Per-URL metadata — last fetched, status, ETag, content hash, blob pointer, depth — lives in a wide-column store or partitioned Postgres. The link graph sits apart because its access pattern is traversal, not lookup. Parsed pages get pushed to a stream so indexers consume crawl events independently.

Principles Slide 13

The crawler is a feedback loop

Pages produce links; links seed pages. Frontier, fetcher, parser, store are just plumbing around that loop.

Politeness is non-negotiable

robots.txt, per-host pacing, honest user agents. Lose any one and your IPs — and reputation — get banned.

Dedupe twice

By URL (canonicalize + Bloom filter) and by content (content hash / SimHash). The web has more copies than originals.

Partition by host, share the rest

Sharding on host hash keeps politeness local; visited sets, content store, and DNS stay shared so global invariants hold.

Cap everything

Depth, redirects, retries, URLs per host per day, time per fetch. Bounded loops finish; the web won't stop on its own.

Recrawl by importance

Importance × change rate sets cadence; cheap conditional GETs confirm freshness. Crawl budget is the scarcest resource.

Active recall

Cover the answers. Say each one out loud before you tap to check.
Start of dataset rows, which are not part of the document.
-- `JetFlatness` holds: proved by `Summit.ValiantsHypothesis.ValiantsHypothesis.Theorems.AnyonJets.jetFlatness_proof` (its module imports this route file, so no `_holds` link can be stated here).

/-- item stmt-ValiantsHypothesis-16742 · support · rank 9 · closed · proved by Summit.ValiantsHypothesis.ValiantsHypothesis.Theorems.AnyonJets.twoAdicShadow_proof (prover) · by planner
sources: Valiant1979Permanent, BjorklundHusfeldtLyckberg2017, CurticapeanXia2015
[support] 2-ADIC SHADOW (card P2; offered to route TwoAdicLadder as its missing algebraic n^O(k)
support): per_n − Σ_(k<a)(−2)^k J_(n,k) ∈ 2^a·ℤ[x] for all n, a (from Resummation); a = 2: per ≡ det
− 2J_1 (mod 4), verified n ≤ 5. [difficulty: provable-now] -/
@[route_item "route-ValiantsHypothesis-AnyonJets"]
def TwoAdicShadow : Prop :=
  let J := fun (n k : ℕ) => (∑ σ : Equiv.Perm (Fin n), MvPolynomial.C (((Equiv.Perm.sign σ : ℤˣ) : ℤ) * (((Finset.univ.filter (fun p : Fin n × Fin n => p.1 < p.2 ∧ σ p.2 < σ p.1)).card.choose k : ℕ) : ℤ)) * ∏ i : Fin n, MvPolynomial.X (σ i, i) : MvPolynomial (Fin n × Fin n) ℤ); ∀ n a : ℕ, ∃ R : MvPolynomial (Fin n × Fin n) ℤ, Literature.Computability.AlgebraicComplexity.perPoly (Fin n) ℤ - ∑ k ∈ Finset.range a, ((-2 : ℤ) ^ k) • J n k = ((2 : ℤ) ^ a) • R

-- `TwoAdicShadow` holds: proved by `Summit.ValiantsHypothesis.ValiantsHypothesis.Theorems.AnyonJets.twoAdicShadow_proof` (its module imports this route file, so no `_holds` link can be stated here).

/-- item stmt-ValiantsHypothesis-16743 · support · rank 9 · open · by planner
sources: CurticapeanXia2015, Valiant1979Permanent, BjorklundHusfeldtLyckberg2017
[support] BOOLEAN FAR SIDE (believed; CurticapeanXia2015 made nonuniform): for every c some fixed k
≥ 1 has: the k low bits of the 0/1 permanent (per mod 2^k, permutation count inlined as in
`permCount`) admit no B₂-circuits of size ≤ n^c for infinitely many n. Open (any c ≥ 2 is an
explicit fixed-polynomial Boolean lower bound) but a consequence of nonuniform ⊕W[1]-type
hypotheses; filed so that the constant-free crux has a typed evidence chain. [difficulty:
open-problem] -/
@[route_item "route-ValiantsHypothesis-AnyonJets"]
def PerModPowBooleanHard : Prop :=
  ∀ c : ℕ, ∃ k : ℕ, 1 ≤ k ∧ ∀ n₀ : ℕ, ∃ n : ℕ, n₀ ≤ n ∧ ¬ Literature.Computability.Complexity.CktSize Literature.Computability.Complexity.B2 (fun (y : Fin n × Fin n → Bool) (i : Fin k) => Nat.testBit ((Finset.univ.filter fun σ : Equiv.Perm (Fin n) => ∀ j, y (σ j, j) = true).card) i) (n ^ c)

/-- item stmt-ValiantsHypothesis-16744 · support · rank 9 · closed · proved by Summit.ValiantsHypothesis.ValiantsHypothesis.Theorems.AnyonJets.booleanShadowToCF_proof (prover) · by planner
sources: Burgisser2000TCS, CurticapeanXia2015, Valiant1979Permanent
[support] the Boolean far side implies ConstantFreeJetGrowth: if for some c every fixed j had
τ(J_(n,j)) < n^c eventually, then for each k the polynomial Σ_(j<k)(−2)^j J_j (≡ per mod 2^k by
TwoAdicShadow; J_0 = det constant-free in n^O(1)) has constant-free size k·n^c + n^O(1), and
Bürgisser's simulation `cktSize_testBits_aeval_eval` (p = 2^k) gives B₂-circuits of size n^(c+O(1))
for per mod 2^k, eventually, for every k — contradicting PerModPowBooleanHard; pigeonhole is
unnecessary in the io form. [difficulty: provable-now] -/
@[route_item "route-ValiantsHypothesis-AnyonJets"]
def BooleanShadowToCF : Prop :=
  PerModPowBooleanHard → ConstantFreeJetGrowth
What are the four stages of the crawl loop?
Out, down, parse, back.
Frontier → fetcher → parser → store. Extracted links pass a URL-seen filter and flow back into the frontier, closing the loop.
Front queues vs back queues — what does each decide?
What vs when.
Front = priority (which URL to crawl next, by importance). Back = politeness (one host per queue; a per-host timer decides when it may be hit).
URL-seen vs content-seen — what does each hash?
Address vs body.
URL-seen hashes the normalized URL to avoid refetching an address. Content-seen hashes the page content to avoid re-storing the same body under different URLs.
Why BFS instead of DFS?
Think per-host load.
DFS chases one host deep and back-to-back, which is the hammering politeness forbids. BFS spreads work across many hosts, so per-host pacing always has other work.
Why does DNS need its own subsystem?
One lookup per URL.
A fresh lookup per URL crushes the resolver. DNS is a tier-one dependency needing a local + cluster cache, bounded timeouts, and batch pre-resolution.
What sets a page's recrawl interval?
Two factors, multiplied.
Importance × change rate, per-URL. Busy important pages recrawl in minutes; static unimportant ones in weeks. Conditional GETs confirm freshness cheaply.

Check yourself

Q1 In the URL frontier, what do the back queues decide?
Why: Back queues hold one host each and a per-host timer paces them — they decide when a host may be hit. Front queues decide what to crawl by priority.
Q2 Two different URLs return byte-for-byte identical HTML. Which catches it?
Why: The addresses differ, so URL-seen passes both. Only a hash of the page content sees that the bodies match and skips storing the duplicate.
Q3 Why does a web crawler traverse breadth-first, not depth-first?
Why: DFS chases one site's links back-to-back, pounding that host. BFS spreads work across many hosts so per-host pacing always has other work to do.
Q4 Why is DNS resolution treated as its own crawler subsystem?
Why: A fresh lookup for every URL turns DNS into a bottleneck, so it gets its own cache (local plus cluster-wide), bounded timeouts, and batch pre-resolution.
Q5 When sharding a distributed crawler, what is hashed to a shard?
Why: Hashing on host keeps every per-host queue and timer inside one shard, so the politeness invariant holds without shards coordinating rate limits.